In answer to your specific query at the end of your question, here is a description of an algorithm for concatenating two red-black trees. It takes O(lg(max(|L|,|R|))) time, which is too long to get the asymptotically optimal union time I describe above. For comparison, I expect that the "join" implementation for AVL sets in OCaml's stdlib gets O(h1-h2) performance, where h1 is the height of the taller tree, though it actually joins two AVL trees given an element that fits between them, while the algorithm below has to find and remove that mortar element from one of its arguments. You could avoid that by only storing elements at the leaves, as in a B+ tree, but that has a space penalty of having to keep a bunch of pointers to elements in the non-leaf nodes to guide search. In any case, it wouldn't make join constant time for trees of the same height like the AVL join code in the OCaml stdlib, since you would still have to calculate the black height of each tree, as explained below.

Given two non-empty red-black trees L and R, we will produce a new red-black tree that is the concatenation of L and R. This will take time proportional to O(lg (max(|L|,|R|))), where |L| denotes the number of nodes in L.

First, remove the largest element from L, c. Next, find the black height of L and R. By "black height", I mean the number of black nodes on any path from the root to a leaf. By the red-black tree invariants, this is constant on all paths of any given tree. Call L's black height p and R's black height q, and assume w.l.o.g. p ≤ q.

From the root of R, follow left children until arriving at a black node R' with height p.

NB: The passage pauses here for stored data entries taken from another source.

/-! ### Cor. 6.2 for `π̂^alt` from alternating separation -/

set_option maxHeartbeats 1600000 in
set_option maxRecDepth 4096 in
/-- **Quasi-multiplicativity of Werner's ALTERNATING `π̂` below `L(p)` from alternating four-arm
separation** (Werner 2009, Lecture 6, Cor. 6.2: "for all `16 r₁ < 4 r₂ < r₃ ≤ L(p)`,
`c × π̂_p(r₁, r₂) × π̂_p(4 r₂, r₃) ≤ π̂_p(r₁, r₃)`", from Prop. 6.1; Nolin 2008, Prop. 17 with
Thm. 11 and Prop. 12 for `σ = BWBW` [arXiv 0711.4948: Prop. 16, Thm. 10, Prop. 11]). IF the
well-separated alternating four-arm event is comparable to the alternating event uniformly below
Werner's length — `c · π̂^alt_t(n, N) ≤ P_t(sepFourArm n N)` for `n₀ ≤ n`, `2n ≤ N`, `N ≤ L(t, ε)`
if `t > 1/2`, `t ∈ [1/2, 1/2 + δ)` — THEN `c' · π̂^alt_t(r, R) · π̂^alt_t(4R, S) ≤ π̂^alt_t(r, S)`
for `r₁ ≤ r`, `16 r < 4 R < S`, `S ≤ L(t, ε)` if `t > 1/2` (the `∀∃` shape of
`Werner2009_fourArm_quasiMult`, for `altFourArmProbAt`). Proof verbatim that of
`Werner2009_fourArm_quasiMult_of_separation`, with the alternating gluing inequalities
`sepFour_mul_sepFour_mul_glue_le_alt_at`, `sepFour_mul_glueExt_le_alt_at` and the monotonicity of
`π̂^alt` in the radii (`altFourArmProbAt_anti`, `altFourArmProbAt_mono_left`). [cite: WernerPCMI2009, Lecture 6, Cor. 6.2 (with Prop. 6.1)] [cite: Nolin2008, Prop. 17 with Thm. 11 and Prop. 12 (arXiv 0711.4948: Prop. 16, Thm. 10, Prop. 11)] -/
theorem altFourArm_quasiMult_of_altSeparation
    (hsepA : ∃ ε₁ > (0 : ℝ), ∀ ⦃ε : ℝ⦄, 0 < ε → ε < ε₁ →
      ∃ n₀ : ℕ, ∃ δ > (0 : ℝ), ∃ c > (0 : ℝ),
        ∀ t : unitInterval, 1 / 2 ≤ (t : ℝ) → (t : ℝ) < 1 / 2 + δ →
          ∀ n N : ℕ, n₀ ≤ n → 2 * n ≤ N → (1 / 2 < (t : ℝ) → N ≤ charLengthW ε t) →
            c * altFourArmProbAt t n N ≤ (triSitePercolation t).real (sepFourArm n N)) :
    ∃ ε₁ > (0 : ℝ), ∀ ⦃ε : ℝ⦄, 0 < ε → ε < ε₁ →
      ∃ r₁ : ℕ, ∃ δ > (0 : ℝ), ∃ c > (0 : ℝ),
        ∀ t : unitInterval, 1 / 2 ≤ (t : ℝ) → (t : ℝ) < 1 / 2 + δ →
          ∀ r R S : ℕ, r₁ ≤ r → 16 * r < 4 * R → 4 * R < S →
            (1 / 2 < (t : ℝ) → S ≤ charLengthW ε t) →
              c * (altFourArmProbAt t r R * altFourArmProbAt t (4 * R) S) ≤ altFourArmProbAt t r S := by
  obtain ⟨ε₁, hε₁, H⟩ := hsepA
  refine ⟨ε₁, hε₁, fun ε hε hεε₁ => ?_⟩
  obtain ⟨n₀, δs, hδs, cs, hcs, Hs⟩ := H hε hεε₁
  -- RSW below Werner's length, and at `1/2`
  obtain ⟨ε', hε', hε'2, hLen⟩ := charLengthW_le_charLength_of_gt hε
  obtain ⟨η, hη, -, hRSW⟩ := exists_pow_le_triLRCrossingProb_below hε' hε'2
  obtain ⟨c₀, hc₀, h0⟩ := tri_rsw_half_holds 98 (by norm_num)
  set θ : ℝ := min (η ^ 97) c₀ with hθ
  have hθ0 : 0 < θ := lt_min (pow_pos hη _) hc₀
  set g : ℝ := θ ^ 73 with hg
  have hg0 : 0 < g := pow_pos hθ0 _
  set cE : ℝ := cs * (g ^ 2 * g ^ 2) with hcE
  set cQ : ℝ := cs * cs * (g ^ 2 * g ^ 2) with hcQ
  have hcE0 : 0 < cE := by positivity
  have hcQ0 : 0 < cQ := by positivity
  refine ⟨max n₀ 32, min δs (1 / 4), lt_min hδs (by norm_num), min cQ (cE * cE),
    lt_min hcQ0 (by positivity), fun t ht1 ht2 r R S hr hR hS hSL => ?_⟩
  have htδ : (t : ℝ) < 1 / 2 + δs := lt_of_lt_of_le ht2 (by linarith [min_le_left δs (1 / 4)])
  have ht34 : (t : ℝ) < 3 / 4 := by linarith [min_le_right δs (1 / 4)]
  have hrn₀ : n₀ ≤ r := le_trans (le_max_left _ _) hr
  have hr32 : 32 ≤ r := le_trans (le_max_right _ _) hr
  -- the scale `q = ⌊R / 64⌋`
  set q := R / 64 with hq
  have hdm := Nat.div_add_mod R 64
  have hml := Nat.mod_lt R (by norm_num : 64 > 0)
  have hqR : 64 * q ≤ R := by omega
  have hRq : R < 64 * (q + 1) := by omega
  have hq2 : 2 ≤ q := by omega
  have hq1 : 1 ≤ q := by omega
  have h2r : 2 * r ≤ 64 * q := by omega
  have h4r : 4 ≤ r := by omega
  have nn : ∀ a b : ℕ, 0 ≤ altFourArmProbAt t a b := fun a b => altFourArmProbAt_nonneg t a b
  have l1 : ∀ a b : ℕ, altFourArmProbAt t a b ≤ 1 := fun a b => altFourArmProbAt_le_one t a b
  have anti : ∀ {a b b' : ℕ}, a ≤ b → b ≤ b' → altFourArmProbAt t a b' ≤ altFourArmProbAt t a b :=
    fun hab hbb => altFourArmProbAt_anti t _ hab hbb
  have monoL : ∀ {a a' b : ℕ}, a ≤ a' → a' ≤ b → altFourArmProbAt t a b ≤ altFourArmProbAt t a' b :=
    fun haa hab => altFourArmProbAt_mono_left t haa hab
  -- separation below `S`
  have sepAt : ∀ n N : ℕ, n₀ ≤ n → 2 * n ≤ N → N ≤ S →
      cs * altFourArmProbAt t n N ≤ (triSitePercolation t).real (sepFourArm n N) :=
    fun n N hn h2 hNS => Hs t ht1 htδ n N hn h2 (fun hgt => hNS.trans (hSL hgt))
  -- RSW below `S`, at `t` and at `1 - t`
  have key : ∀ Q : ℕ, 64 * Q < S → ∀ p : unitInterval, (p = t ∨ p = σ t) →
      ∀ w h : ℕ, 1 ≤ h → h ≤ 64 * Q → w ≤ 98 * h → θ ≤ triLRCrossingProb p w h := by
    intro Q hQ p hp w h h1 hh hw
    have hanti : triLRCrossingProb p (98 * h) h ≤ triLRCrossingProb p w h := triLRCrossingProb_anti_width p hw h
    refine le_trans ?_ hanti
    rcases eq_or_lt_of_le ht1 with heq | hgt
    · -- `t = 1/2`
      have ht : t = half := Subtype.ext (by rw [coe_half]; exact heq.symm)
      have hp' : p = half := by
        rcases hp with rfl | rfl
        · exact ht
        · rw [ht, symm_half]
      have hfl : ⌊(98 : ℝ) * h⌋₊ = 98 * h := by
        have : (98 : ℝ) * h = ((98 * h : ℕ) : ℝ) := by push_cast; ring
        rw [this, Nat.floor_natCast]
      have := (h0 h (by rw [hfl]; omega)).1
      rw [hfl] at this
      rw [hp']
      exact (min_le_right _ _).trans this
    · -- `t > 1/2`: below Nolin's length
      have hhL : h < charLength ε' t :=
        lt_of_lt_of_le (by omega : h < S) ((hSL hgt).trans (hLen t hgt ht34))
      have hpmin : min t (σ t) ≤ p := by
        rcases hp with rfl | rfl
        · exact min_le_left _ _
        · exact min_le_right _ _
      have := hRSW t p hpmin h h1 hhL 97 (98 * h) (by norm_num) (by omega)
      exact (min_le_left _ _).trans this
  have h64S : 64 * q < S := by omega
  have h192S : 64 * (3 * q) < S := by omega
  have hG : ∀ Q : ℕ, 1 ≤ Q → 64 * Q < S → ∀ p : unitInterval, (p = t ∨ p = σ t) →
      g ≤ (triSitePercolation p).real (fourGlue Q) ∧ g ≤ (triSitePercolation p).real (fourGlueExt Q) :=
    fun Q hQ1 hQS p hp => le_real_fourGlue_of_rsw p hQ1 hθ0.le (key Q hQS p hp)
  have hmin₁ : min cQ (cE * cE) ≤ cQ := min_le_left _ _
  have hmin₂ : min cQ (cE * cE) ≤ cE * cE := min_le_right _ _
  by_cases hcase : 2 * (512 * (q + 1)) ≤ S
  · -- well-spaced scales: the gluing inequality
    have glue := sepFour_mul_sepFour_mul_glue_le_alt_at t (q := q) (n₁ := r) (n₃ := S) hq1 h4r (by omega) (by omega)
    have s1 : cs * altFourArmProbAt t r R ≤ (triSitePercolation t).real (sepFourArm r (64 * q)) :=
      le_trans (mul_le_mul_of_nonneg_left (anti (by omega) hqR) hcs.le) (sepAt r (64 * q) hrn₀ h2r (by omega))
    have s2 : cs * altFourArmProbAt t (4 * R) S ≤ (triSitePercolation t).real (sepFourArm (512 * (q + 1)) S) :=
      le_trans (mul_le_mul_of_nonneg_left (monoL (by omega) (by omega)) hcs.le)
        (sepAt (512 * (q + 1)) S (by omega) hcase le_rfl)
    obtain ⟨gt, -⟩ := hG q hq1 h64S t (Or.inl rfl)
    obtain ⟨gs, -⟩ := hG q hq1 h64S (σ t) (Or.inr rfl)
    have hGG : g ^ 2 * g ^ 2 ≤ (triSitePercolation t).real (fourGlue q) ^ 2 *
        (triSitePercolation (σ t)).real (fourGlue q) ^ 2 :=
      mul_le_mul (pow_le_pow_left₀ hg0.le gt 2) (pow_le_pow_left₀ hg0.le gs 2) (pow_nonneg hg0.le 2)
        (pow_nonneg measureReal_nonneg 2)
    calc min cQ (cE * cE) * (altFourArmProbAt t r R * altFourArmProbAt t (4 * R) S)
        ≤ cQ * (altFourArmProbAt t r R * altFourArmProbAt t (4 * R) S) :=
          mul_le_mul_of_nonneg_right hmin₁ (mul_nonneg (nn _ _) (nn _ _))
      _ = (cs * altFourArmProbAt t r R) * (cs * altFourArmProbAt t (4 * R) S) * (g ^ 2 * g ^ 2) := by rw [hcQ]; ring
      _ ≤ (triSitePercolation t).real (sepFourArm r (64 * q)) *
            (triSitePercolation t).real (sepFourArm (512 * (q + 1)) S) *
            ((triSitePercolation t).real (fourGlue q) ^ 2 * (triSitePercolation (σ t)).real (fourGlue q) ^ 2) :=
          mul_le_mul (mul_le_mul s1 s2 (mul_nonneg hcs.le (nn _ _)) measureReal_nonneg) hGG
            (mul_nonneg (pow_nonneg hg0.le 2) (pow_nonneg hg0.le 2))
            (mul_nonneg measureReal_nonneg measureReal_nonneg)
      _ ≤ altFourArmProbAt t r S := glue
  · -- bounded ratio: two extensions, at the scales `q` and `3q`
    have hcase' : S < 2 * (512 * (q + 1)) := Nat.lt_of_not_le hcase
    have h3q1 : 1 ≤ 3 * q := by omega
    obtain ⟨-, gt₁⟩ := hG q hq1 h64S t (Or.inl rfl)
    obtain ⟨-, gs₁⟩ := hG q hq1 h64S (σ t) (Or.inr rfl)
    obtain ⟨-, gt₃⟩ := hG (3 * q) h3q1 h192S t (Or.inl rfl)
    obtain ⟨-, gs₃⟩ := hG (3 * q) h3q1 h192S (σ t) (Or.inr rfl)
    have hGG₁ : g ^ 2 * g ^ 2 ≤ (triSitePercolation t).real (fourGlueExt q) ^ 2 *
        (triSitePercolation (σ t)).real (fourGlueExt q) ^ 2 :=
      mul_le_mul (pow_le_pow_left₀ hg0.le gt₁ 2) (pow_le_pow_left₀ hg0.le gs₁ 2) (pow_nonneg hg0.le 2)
        (pow_nonneg measureReal_nonneg 2)
    have hGG₃ : g ^ 2 * g ^ 2 ≤ (triSitePercolation t).real (fourGlueExt (3 * q)) ^ 2 *
        (triSitePercolation (σ t)).real (fourGlueExt (3 * q)) ^ 2 :=
      mul_le_mul (pow_le_pow_left₀ hg0.le gt₃ 2) (pow_le_pow_left₀ hg0.le gs₃ 2) (pow_nonneg hg0.le 2)
        (pow_nonneg measureReal_nonneg 2)
    have hGGn₁ : 0 ≤ (triSitePercolation t).real (fourGlueExt q) ^ 2 *
        (triSitePercolation (σ t)).real (fourGlueExt q) ^ 2 :=
      mul_nonneg (pow_nonneg measureReal_nonneg 2) (pow_nonneg measureReal_nonneg 2)
    have hGGn₃ : 0 ≤ (triSitePercolation t).real (fourGlueExt (3 * q)) ^ 2 *
        (triSitePercolation (σ t)).real (fourGlueExt (3 * q)) ^ 2 :=
      mul_nonneg (pow_nonneg measureReal_nonneg 2) (pow_nonneg measureReal_nonneg 2)
    have e1 := sepFour_mul_glueExt_le_alt_at t (q := q) (n₁ := r) hq1 h4r (by omega)
    have e2 := sepFour_mul_glueExt_le_alt_at t (q := 3 * q) (n₁ := r) h3q1 h4r (by omega)
    -- first extension: `cE π̂(r, R) ≤ π̂(r, 192q)`
    have x1 : cE * altFourArmProbAt t r R ≤ altFourArmProbAt t r (64 * (3 * q)) := by
      have s1 : cs * altFourArmProbAt t r R ≤ (triSitePercolation t).real (sepFourArm r (64 * q)) :=
        le_trans (mul_le_mul_of_nonneg_left (anti (by omega) hqR) hcs.le) (sepAt r (64 * q) hrn₀ h2r (by omega))
      calc cE * altFourArmProbAt t r R = cs * altFourArmProbAt t r R * (g ^ 2 * g ^ 2) := by rw [hcE]; ring
        _ ≤ (triSitePercolation t).real (sepFourArm r (64 * q)) *
              ((triSitePercolation t).real (fourGlueExt q) ^ 2 * (triSitePercolation (σ t)).real (fourGlueExt q) ^ 2) :=
            mul_le_mul s1 hGG₁ (mul_nonneg (pow_nonneg hg0.le 2) (pow_nonneg hg0.le 2)) measureReal_nonneg
        _ ≤ altFourArmProbAt t r (512 * (q + 1) - 1) := e1
        _ ≤ altFourArmProbAt t r (64 * (3 * q)) := anti (by omega) (by omega)
    -- second extension: `cE π̂(r, 192q) ≤ π̂(r, S)`
    have x2 : cE * altFourArmProbAt t r (64 * (3 * q)) ≤ altFourArmProbAt t r S := by
      have s3 : cs * altFourArmProbAt t r (64 * (3 * q)) ≤ (triSitePercolation t).real (sepFourArm r (64 * (3 * q))) :=
        sepAt r (64 * (3 * q)) hrn₀ (by omega) (by omega)
      calc cE * altFourArmProbAt t r (64 * (3 * q))
          = cs * altFourArmProbAt t r (64 * (3 * q)) * (g ^ 2 * g ^ 2) := by rw [hcE]; ring
        _ ≤ (triSitePercolation t).real (sepFourArm r (64 * (3 * q))) *
              ((triSitePercolation t).real (fourGlueExt (3 * q)) ^ 2 *
                (triSitePercolation (σ t)).real (fourGlueExt (3 * q)) ^ 2) :=
            mul_le_mul s3 hGG₃ (mul_nonneg (pow_nonneg hg0.le 2) (pow_nonneg hg0.le 2)) measureReal_nonneg
        _ ≤ altFourArmProbAt t r (512 * (3 * q + 1) - 1) := e2
        _ ≤ altFourArmProbAt t r S := anti (by omega) (by omega)
    calc min cQ (cE * cE) * (altFourArmProbAt t r R * altFourArmProbAt t (4 * R) S)
        ≤ (cE * cE) * (altFourArmProbAt t r R * 1) :=
          mul_le_mul hmin₂ (mul_le_mul_of_nonneg_left (l1 _ _) (nn _ _)) (mul_nonneg (nn _ _) (nn _ _))
            (mul_nonneg hcE0.le hcE0.le)
      _ = cE * (cE * altFourArmProbAt t r R) := by ring
      _ ≤ cE * altFourArmProbAt t r (64 * (3 * q)) := mul_le_mul_of_nonneg_left x1 hcE0.le
      _ ≤ altFourArmProbAt t r S := x2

Make a new red tree C with root element c, left child L and right child R'. Since L is a red-black tree on its own, its root is black, and the color invariants are not violated at or below C. Furthermore, the black height of C is p.

However, we cannot simply splice C back into R in place of R'. First, if p = q, R' is R, yet C has a red root. In this case, simply recolor the root of C black. This is your new concatenated tree.

Second, if R' is not the root, it may have a red parent. Red parents are not permitted to have red children, so we must rebalance. Here we just apply Okasaki's rebalancing scheme all the way up the spine between R' (now replaced with C) and the root of R.

There are two possible cases. If C has no grandparent, color C's parent black. The tree is now valid.

If C has a grandparent, it must be black and of black height p+1, since C's parent is red. Replace C's grandparent with a new red tree, the root of which is the root of C's parent, the left child of which is C, recolored black, and the right child of which is a black tree that consists of C's sibling, C's grandparent's root, and C's uncle, in that order. This doesn't increase the black height of C's grandparent, but it changes its color to red, which might make it a root or a red child of a red parent, so we have to rebalance again, and so on all the way up the tree

  • Finding the black height of both trees : O(lg |L|) + O(lg |R|)
  • Tracing down R to the right spot: O(lg |R| - lg |L|)
  • Rotations all the way back up to the root: O(lg |R| - lg |L|)

None of these is greater than O(lg |R| + lg |L|) = O(lg (max(|L|,|R|)))

To make this O(lg (min(|L|,|R|))), first reverse the spine pointers. Then you don't need the black height of the larger tree, you only need to count black spine nodes until one tree runs out of spine. Then, use the original (not Okasaki's) rebalancing scheme to make sure you only rebalance O(1) nodes. Finally, mark the rest of the spine that doesn't need rebalancing for lazy recoloring if necessary later.